July 31, 2017 Leave a Comment

Sue Wootton

Sister Elizabeth Kenny
Sister Elizabeth Kenny

Australian nurse Sister Elizabeth Kenny (1880-1952) is famous for inventing and teaching ‘the Kenny Method’ for polio treatment. Her method advocated the application of hot packs during the acute phase of the illness, followed in the convalescent phase by passive movements and active muscle rehabilitation. The Kenny Method contradicted orthodox medical thinking of the time, which was to splint and immobilise the patient, sometimes for many months. Kenny’s approach was used with reported success in Australian clinics during the 1930s, and despite ongoing controversy and opposition from some medical quarters, was eventually adopted in the USA from 1940.
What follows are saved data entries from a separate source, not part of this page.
/-- ★★★ **THE DIRECT CHART ROWS, (μ) KEYED ON PER-ROW ℓ¹ PREIMAGES** — ρ6's `N12DirectChartPackageOfClassL1.chartRows_direct_of_class_l1` VERBATIM except: the right inverse
`(H, hHinv)` carries NO size letter (it only witnesses surjectivity of `DΨ(0)`, hence the multiplier), and the (μ) row reads the PER-ROW ℓ¹ PREIMAGE LETTER
`hrow : ∀ i, 1 ≤ level i → ∀ ξ, ∃ x, DΨ(0) x = e_i ξ ∧ Σ_b ‖↑x_b‖_op ≤ B₁‖ξ‖`, and the (K) row reads the ℓ² velocity letter `hK2 : √(Σ_b ‖(X_f′X)_b‖²) ≤ K₂‖X‖` (so `(K)` is
`p(X_f′X) ≤ K₂‖X‖` and `R, 𝓐₀, hKb, hsupp` are gone); (μ) constant `2(d−1)·ε_P·B₁·M₂`.  Proof: `λ` is linear, `v = Σ_i e_i v_i`; a
level-0 row of `v = D²Ψ(0)(Y,Y)` vanishes (exact Γ₀ layer, dag-n12-w4); a positive-level one-row term is `D(A∘expChart U₀)(0) x_i` for the letter's preimage `x_i`, which vanishes off
`Ω₁(Z)` (`(DΨ(0) x_i)(idx b) = (x_i)_b` at every level-0 row), so the plaquette-small current bounds it by `2(d−1)·ε_P·B₁‖v_i‖`.
[cite: Balaban1989LargeFieldII, p.357, (1.12)–(1.13) p.359; Balaban1985Variational, Sect. C (44)–(48) p.285, (81)–(83) p.290, (170)–(171) p.305; Balaban1988Convergent, (2.2) p.255, (2.11)–(2.13) pp.256–257] -/
theorem chartRows_direct_of_class_rowl1 (ν : Node00.Stage7Numerics) (Kt : ℕ) {k : ℕ} (hk0 : 0 < k)
    (Z Λ : Set (Site (F.P Kt) 0)) (T : Finset (PBond (F.P Kt) k))
    (ext : GaugeField (F.P Kt) k SU2 → GaugeField (F.P Kt) k SU2) (Vk : GaugeField (F.P Kt) k SU2)
    (U₀ : GaugeField (F.P Kt) 0 SU2) (Xf : GaugeSlice (pts k Λ) T E3 → PBond (F.P Kt) 0 → lieSU (Fin 2))
    (hmin0 : IsMinimizer (Node00.avOfRecord F 2 Kt) (Node00.regMSCoPOfRecord F 2 ν Kt k (maxDomT ν.M₁ Z)) (Bj ν.M₁ Z k)
      (avgFamily (Node00.avOfRecord F 2 Kt) (qsstarGIter0 k (ext Vk))) U₀)
    -- LOCATED-HSB: NO global small-below guard at `U₀` — the chart letters are read off the minimiser's own (2.12) class through per-bond proxies (`N12TowerProxiesOfClass`);
    -- its rows: the height fits, `4L ≤ M₁`, the cube divisibility, `0 ≤ εreg`, the per-height radius letter `hsbU` and ONE volume-free floor on `εreg`
    (hkK : k + 1 ≤ (F.P Kt).m + (F.P Kt).K) (hM4 : 4 * (F.P Kt).L ≤ ν.M₁) (hdiv : side (F.P Kt).L ν.M₁ k ∣ (F.P Kt).sitesPerDir 0) (hε : 0 ≤ ν.εreg)
    {ρ'' : ℝ} (hsbU : ∀ V : GaugeField (F.P Kt) 0 SU2, ‖coeField V - 1‖ ≤ ρ'' → SmallBelow (Node00.avOfRecord F 2 Kt) k V)
    (hερ : 6 * ((((F.P Kt).d - 1 : ℕ)) : ℝ) * (F.P Kt).L * ν.εreg ≤ ρ'')
    -- P1: plaquette smallness where the first variation is read (displayed, gauge-invariant)
    {εP : ℝ} (hεP0 : 0 ≤ εP)
    (hP : ∀ p : Plaq (F.P Kt) 0, ((⟨p.src, p.μ⟩ : PBond (F.P Kt) 0) ∈ {b : PBond (F.P Kt) 0 | b.src ∈ maxDomT ν.M₁ Z 1} ∨
          (⟨p.src.shift p.μ, p.ν⟩ : PBond (F.P Kt) 0) ∈ {b : PBond (F.P Kt) 0 | b.src ∈ maxDomT ν.M₁ Z 1} ∨
          (⟨p.src.shift p.ν, p.μ⟩ : PBond (F.P Kt) 0) ∈ {b : PBond (F.P Kt) 0 | b.src ∈ maxDomT ν.M₁ Z 1} ∨
          (⟨p.src, p.ν⟩ : PBond (F.P Kt) 0) ∈ {b : PBond (F.P Kt) 0 | b.src ∈ maxDomT ν.M₁ Z 1}) →
      ‖((GaugeField.plaqHol U₀ p : SU2) : Matrix (Fin 2) (Fin 2) ℂ) - 1‖ ≤ εP)
    -- hH: a right inverse ((P4)′ socket) as a WITNESS OF SURJECTIVITY only — no size letter on `H`
    (H : (Fin (constrCard (Bj ν.M₁ Z k) k) → lieSU (Fin 2)) → PBond (F.P Kt) 0 → lieSU (Fin 2))
    (hHinv : ∀ v, fderiv ℝ (msChart F 2 Kt k (Bj ν.M₁ Z k) (avgFamily (avOfRecord F 2 Kt) (qsstarGIter0 k (ext Vk))) U₀) 0 (H v) = v)
    -- hrow: the PER-ROW ℓ¹ PREIMAGE LETTER for the positive-level rows (ρ6b: the right inverse's size enters one constraint row at a time)
    {B₁ : ℝ} (hB1 : 0 ≤ B₁)
    (hrow : ∀ i : Fin (constrCard (Bj ν.M₁ Z k) k), 1 ≤ ((((constrEnum (Bj ν.M₁ Z k) k).symm i).1 : ℕ)) → ∀ ξ : lieSU (Fin 2),
      ∃ x : PBond (F.P Kt) 0 → lieSU (Fin 2), fderiv ℝ (msChart F 2 Kt k (Bj ν.M₁ Z k) (avgFamily (avOfRecord F 2 Kt) (qsstarGIter0 k (ext Vk))) U₀) 0 x = Pi.single i ξ ∧
        ∑ b, ‖(x b : Matrix (Fin 2) (Fin 2) ℂ)‖ ≤ B₁ * ‖ξ‖)
    -- hM₂: the chart curvature at `U₀` in ℓ¹ CURRENCY (displayed): the constraint-ℓ¹ size of `D²Ψ(0)(w,w)` against the bond-ℓ² size of `w` (ρ6: no explicit constraint count in (μ))
    {M₂ : ℝ}
    (hM₂1 : ∀ w, ∑ c, ‖fderiv ℝ (fderiv ℝ (msChart F 2 Kt k (Bj ν.M₁ Z k) (avgFamily (avOfRecord F 2 Kt) (qsstarGIter0 k (ext Vk))) U₀)) 0 w w c‖ ≤ M₂ * ∑ b, ‖w b‖ ^ 2)
    -- the (K) LETTER (ρ6b: the chart velocity's bond-ℓ² size DISPLAYED, not derived from a per-bond bound × support — no explicit bond count in (K))
    {K₂ : ℝ}
    (hK2 : ∀ X : GaugeSlice (pts k Λ) T E3, Real.sqrt (∑ b, ‖fderiv ℝ Xf 0 X b‖ ^ 2) ≤ K₂ * ‖X‖) :
    ∃ (Ψ₂ : (PBond (F.P Kt) 0 → lieSU (Fin 2)) →L[ℝ] (PBond (F.P Kt) 0 → lieSU (Fin 2)) →L[ℝ] (Fin (constrCard (Bj ν.M₁ Z k) k) → lieSU (Fin 2)))
      (lam : (Fin (constrCard (Bj ν.M₁ Z k) k) → lieSU (Fin 2)) →L[ℝ] ℝ)
      (p : Seminorm ℝ (PBond (F.P Kt) 0 → lieSU (Fin 2))),
      HasFDerivAt (fun Y => fderiv ℝ (msChart F 2 Kt k (Bj ν.M₁ Z k) (avgFamily (avOfRecord F 2 Kt) (qsstarGIter0 k (ext Vk))) U₀) Y) Ψ₂ 0 ∧
      (∀ᶠ Y in 𝓝 (0 : PBond (F.P Kt) 0 → lieSU (Fin 2)), DifferentiableAt ℝ (msChart F 2 Kt k (Bj ν.M₁ Z k) (avgFamily (avOfRecord F 2 Kt) (qsstarGIter0 k (ext Vk))) U₀) Y) ∧
      fderiv ℝ (fun Y : PBond (F.P Kt) 0 → lieSU (Fin 2) => wilsonAction4 (expChart U₀ Y)) 0 = lam.comp (fderiv ℝ (msChart F 2 Kt k (Bj ν.M₁ Z k) (avgFamily (avOfRecord F 2 Kt) (qsstarGIter0 k (ext Vk))) U₀) 0) ∧
      (∀ Y : PBond (F.P Kt) 0 → lieSU (Fin 2), ∑ b, ‖(Y b : Matrix (Fin 2) (Fin 2) ℂ)‖ ^ 2 ≤ p Y ^ 2) ∧
      ∀ X : GaugeSlice (pts k Λ) T E3,
        lam (Ψ₂ (fderiv ℝ Xf 0 X) (fderiv ℝ Xf 0 X))
            ≤ (2 * (((F.P Kt).d : ℝ) - 1) * εP * B₁ * M₂) * p (fderiv ℝ Xf 0 X) ^ 2 ∧
        p (fderiv ℝ Xf 0 X) ≤ K₂ * ‖X‖ := by
  classical
  -- ### the junction's seminorm `p := bond-ℓ²(HS)` and its letters (as in (χ)_N)
  let p : Seminorm ℝ (PBond (F.P Kt) 0 → lieSU (Fin 2)) :=
    (normSeminorm ℝ (PiLp 2 (fun _ : PBond (F.P Kt) 0 => lieSU (Fin 2)))).comp (WithLp.linearEquiv 2 ℝ (PBond (F.P Kt) 0 → lieSU (Fin 2))).symm.toLinearMap
  have hp : ∀ Y : PBond (F.P Kt) 0 → lieSU (Fin 2), ∑ b, ‖(Y b : Matrix (Fin 2) (Fin 2) ℂ)‖ ^ 2 ≤ p Y ^ 2 := fun Y => sum_opNorm_sq_le_l2Seminorm_sq Y
  have hpsq : ∀ Y : PBond (F.P Kt) 0 → lieSU (Fin 2), p Y ^ 2 = ∑ b, ‖Y b‖ ^ 2 := fun Y => l2Seminorm_sq Y
  have hpY : ∀ Y : PBond (F.P Kt) 0 → lieSU (Fin 2), p Y = Real.sqrt (∑ b, ‖Y b‖ ^ 2) := fun Y => l2Seminorm_apply Y
  -- ### fibre, regularity, multiplier
  have hUfib : AgreeOn (Bj ν.M₁ Z k) (avgFamily (avOfRecord F 2 Kt) U₀) (avgFamily (avOfRecord F 2 Kt) (qsstarGIter0 k (ext Vk))) := hmin0.2.1
  obtain ⟨-, hstrict, ⟨hΨ₂, hΨd⟩, -⟩ := chartLetters_msChart_Bj_of_isMinimizer_of_class ν Kt Z hkK hM4 hdiv hε hsbU hερ hmin0
  have hΨ : DifferentiableAt ℝ (msChart F 2 Kt k (Bj ν.M₁ Z k) (avgFamily (avOfRecord F 2 Kt) (qsstarGIter0 k (ext Vk))) U₀) 0 := hstrict.hasFDerivAt.differentiableAt
  have hsurj : Function.Surjective (fderiv ℝ (msChart F 2 Kt k (Bj ν.M₁ Z k) (avgFamily (avOfRecord F 2 Kt) (qsstarGIter0 k (ext Vk))) U₀) 0) := fun v => ⟨H v, hHinv v⟩
  obtain ⟨lam, hlam⟩ := exists_lam_msChart_Bj_of_isMinimizer_regMSCoPOfRecord_of_class ν Kt Z hkK hM4 hdiv hε hsbU hερ hmin0 hsurj
  -- ### the multiplier bound from the PLAQUETTE-SMALL current factor on the range of `H`
  have hd1 : 0 ≤ ((F.P Kt).d : ℝ) - 1 := by
    have h1 : (1 : ℝ) ≤ (F.P Kt).d := by exact_mod_cast (F.P Kt).hd
    linarith
  have hlamv : ∀ v : Fin (constrCard (Bj ν.M₁ Z k) k) → lieSU (Fin 2),
      (∀ (c : PBond (F.P Kt) 0) (hc : c ∈ bondsOf ((Bj ν.M₁ Z k : DetSet (F.P Kt)) 0)),
        v (constrEnum (Bj ν.M₁ Z k : DetSet (F.P Kt)) k ⟨⟨0, Nat.succ_pos k⟩, c, hc⟩) = 0) →
      |lam v| ≤ (2 * (((F.P Kt).d : ℝ) - 1) * εP * B₁) * ∑ i, ‖v i‖ := by
    intro v hv
    -- one row at a time: `λ` is linear and `v = Σ_i e_i v_i`
    have hterm : ∀ i, |lam (Pi.single i (v i))| ≤ (2 * (((F.P Kt).d : ℝ) - 1) * εP * B₁) * ‖v i‖ := by
      intro i
      obtain ⟨⟨⟨j, hj⟩, c, hc⟩, rfl⟩ : ∃ s, i = constrEnum (Bj ν.M₁ Z k : DetSet (F.P Kt)) k s := ⟨_, ((constrEnum (Bj ν.M₁ Z k : DetSet (F.P Kt)) k).apply_symm_apply i).symm⟩
      rcases Nat.eq_zero_or_pos j with rfl | hjpos
      · -- a level-0 row: the datum vanishes there
        rw [hv c hc, Pi.single_zero, map_zero, abs_zero]
        positivity
      · -- a positive-level row: any preimage of the one-row datum vanishes off Ω₁(Z) (exact Γ₀ layer), so the plaquette-small current bounds the term
        have hlev : 1 ≤ ((((constrEnum (Bj ν.M₁ Z k) k).symm (constrEnum (Bj ν.M₁ Z k : DetSet (F.P Kt)) k ⟨⟨j, hj⟩, c, hc⟩)).1 : ℕ)) := by
          rw [Equiv.symm_apply_apply]; exact hjpos
        obtain ⟨x, hx, hxB⟩ := hrow _ hlev (v (constrEnum (Bj ν.M₁ Z k : DetSet (F.P Kt)) k ⟨⟨j, hj⟩, c, hc⟩))
        have hxsupp : ∀ b : PBond (F.P Kt) 0, b.src ∉ maxDomT ν.M₁ Z 1 → x b = 0 := by
          intro b hb
          have hbm : b ∈ bondsOf ((Bj ν.M₁ Z k : DetSet (F.P Kt)) 0) := (mem_bondsOf_Bj_zero hk0 Z b).2 (Or.inl hb)
          have h1 := fderiv_msChart_apply_levelZero hUfib hΨ b hbm x
          have hne : constrEnum (Bj ν.M₁ Z k : DetSet (F.P Kt)) k ⟨⟨0, Nat.succ_pos k⟩, b, hbm⟩ ≠ constrEnum (Bj ν.M₁ Z k : DetSet (F.P Kt)) k ⟨⟨j, hj⟩, c, hc⟩ := by
            intro h
            have h' := congrArg (fun s : ConstrSet (Bj ν.M₁ Z k : DetSet (F.P Kt)) k => ((s.1 : ℕ))) ((constrEnum (Bj ν.M₁ Z k : DetSet (F.P Kt)) k).injective h)
            simp only at h'
            omega
          rw [← h1, hx, Pi.single_eq_of_ne hne]
        have h1 : lam (Pi.single (constrEnum (Bj ν.M₁ Z k : DetSet (F.P Kt)) k ⟨⟨j, hj⟩, c, hc⟩) (v (constrEnum (Bj ν.M₁ Z k : DetSet (F.P Kt)) k ⟨⟨j, hj⟩, c, hc⟩)))
            = fderiv ℝ (fun Y : PBond (F.P Kt) 0 → lieSU (Fin 2) => wilsonAction4 (expChart U₀ Y)) 0 x := by
          rw [← hx, hlam, ContinuousLinearMap.comp_apply]
        rw [h1]
        calc |fderiv ℝ (fun Y : PBond (F.P Kt) 0 → lieSU (Fin 2) => wilsonAction4 (expChart U₀ Y)) 0 x|
            ≤ 2 * (((F.P Kt).d : ℝ) - 1) * εP * ∑ b : PBond (F.P Kt) 0, ‖(x b : Matrix (Fin 2) (Fin 2) ℂ)‖ :=
              abs_fderiv_wilsonAction4_expChart_apply_le_of_plaqSmall ν Z U₀ hP x hxsupp
          _ ≤ 2 * (((F.P Kt).d : ℝ) - 1) * εP * (B₁ * ‖v (constrEnum (Bj ν.M₁ Z k : DetSet (F.P Kt)) k ⟨⟨j, hj⟩, c, hc⟩)‖) := mul_le_mul_of_nonneg_left hxB (by positivity)
          _ = (2 * (((F.P Kt).d : ℝ) - 1) * εP * B₁) * ‖v (constrEnum (Bj ν.M₁ Z k : DetSet (F.P Kt)) k ⟨⟨j, hj⟩, c, hc⟩)‖ := by ring
    calc |lam v| = |∑ i, lam (Pi.single i (v i))| := by rw [← map_sum, Finset.univ_sum_single]
      _ ≤ ∑ i, |lam (Pi.single i (v i))| := Finset.abs_sum_le_sum_abs _ _
      _ ≤ ∑ i, (2 * (((F.P Kt).d : ℝ) - 1) * εP * B₁) * ‖v i‖ := Finset.sum_le_sum fun i _ => hterm i
      _ = (2 * (((F.P Kt).d : ℝ) - 1) * εP * B₁) * ∑ i, ‖v i‖ := by rw [Finset.mul_sum]
  -- ### assemble
  refine ⟨fderiv ℝ (fderiv ℝ (msChart F 2 Kt k (Bj ν.M₁ Z k) (avgFamily (avOfRecord F 2 Kt) (qsstarGIter0 k (ext Vk))) U₀)) 0, lam, p, hΨ₂, hΨd, hlam, hp, fun X => ⟨?_, ?_⟩⟩
  · -- (μ): multiplier bound (ℓ¹ on the constraints) × ℓ¹-curvature letter × `Σ_b ‖w_b‖² = p(w)²`
    have hc0 : 0 ≤ 2 * (((F.P Kt).d : ℝ) - 1) * εP * B₁ := by positivity
    calc lam (fderiv ℝ (fderiv ℝ (msChart F 2 Kt k (Bj ν.M₁ Z k) (avgFamily (avOfRecord F 2 Kt) (qsstarGIter0 k (ext Vk))) U₀)) 0 (fderiv ℝ Xf 0 X) (fderiv ℝ Xf 0 X))
        ≤ |lam (fderiv ℝ (fderiv ℝ (msChart F 2 Kt k (Bj ν.M₁ Z k) (avgFamily (avOfRecord F 2 Kt) (qsstarGIter0 k (ext Vk))) U₀)) 0 (fderiv ℝ Xf 0 X) (fderiv ℝ Xf 0 X))| := le_abs_self _
      _ ≤ (2 * (((F.P Kt).d : ℝ) - 1) * εP * B₁) * ∑ c, ‖fderiv ℝ (fderiv ℝ (msChart F 2 Kt k (Bj ν.M₁ Z k) (avgFamily (avOfRecord F 2 Kt) (qsstarGIter0 k (ext Vk))) U₀)) 0 (fderiv ℝ Xf 0 X) (fderiv ℝ Xf 0 X) c‖ :=
          hlamv _ (fun c hc => fderiv_fderiv_msChart_apply_levelZero hUfib hΨd hΨ₂.differentiableAt c hc _ _)
      _ ≤ (2 * (((F.P Kt).d : ℝ) - 1) * εP * B₁) * (M₂ * ∑ b, ‖fderiv ℝ Xf 0 X b‖ ^ 2) := mul_le_mul_of_nonneg_left (hM₂1 _) hc0
      _ = (2 * (((F.P Kt).d : ℝ) - 1) * εP * B₁ * M₂) * p (fderiv ℝ Xf 0 X) ^ 2 := by rw [hpsq]; ring
  · -- (K): the displayed ℓ² letter, read through `p(Y) = √(Σ_b ‖Y_b‖²)`
    rw [hpY]
    exact hK2 X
In her autobiography, And They Shall Walk, Sister Kenny tells the story of her first encounter with polio, and how she stumbled on the idea of using moist heat for relief of pain and spasm. Aged 23, and working as a ‘bush nurse’, she was called to a remote outback cottage, where six months previously she had helped with a birth. According to Kenny’s account, this is what happened:

“During my brief stay at the cottage six months before I had grown to love the little two-year-old sister of the new baby boy, and as I rode into the yard I expected to see her come running out to meet me. But all was quiet. The setting sun shed its soft light on the autumn flowers that surrounded even the least pretentious of Australian homes – great masses of bronze and white and pink chrysanthemums and dahlias. But the silence disturbed me. The shy youngsters usually swarm out to greet the bush nurse, and I was full of fears when the frantic mother, only a year older than I, opened the door to me.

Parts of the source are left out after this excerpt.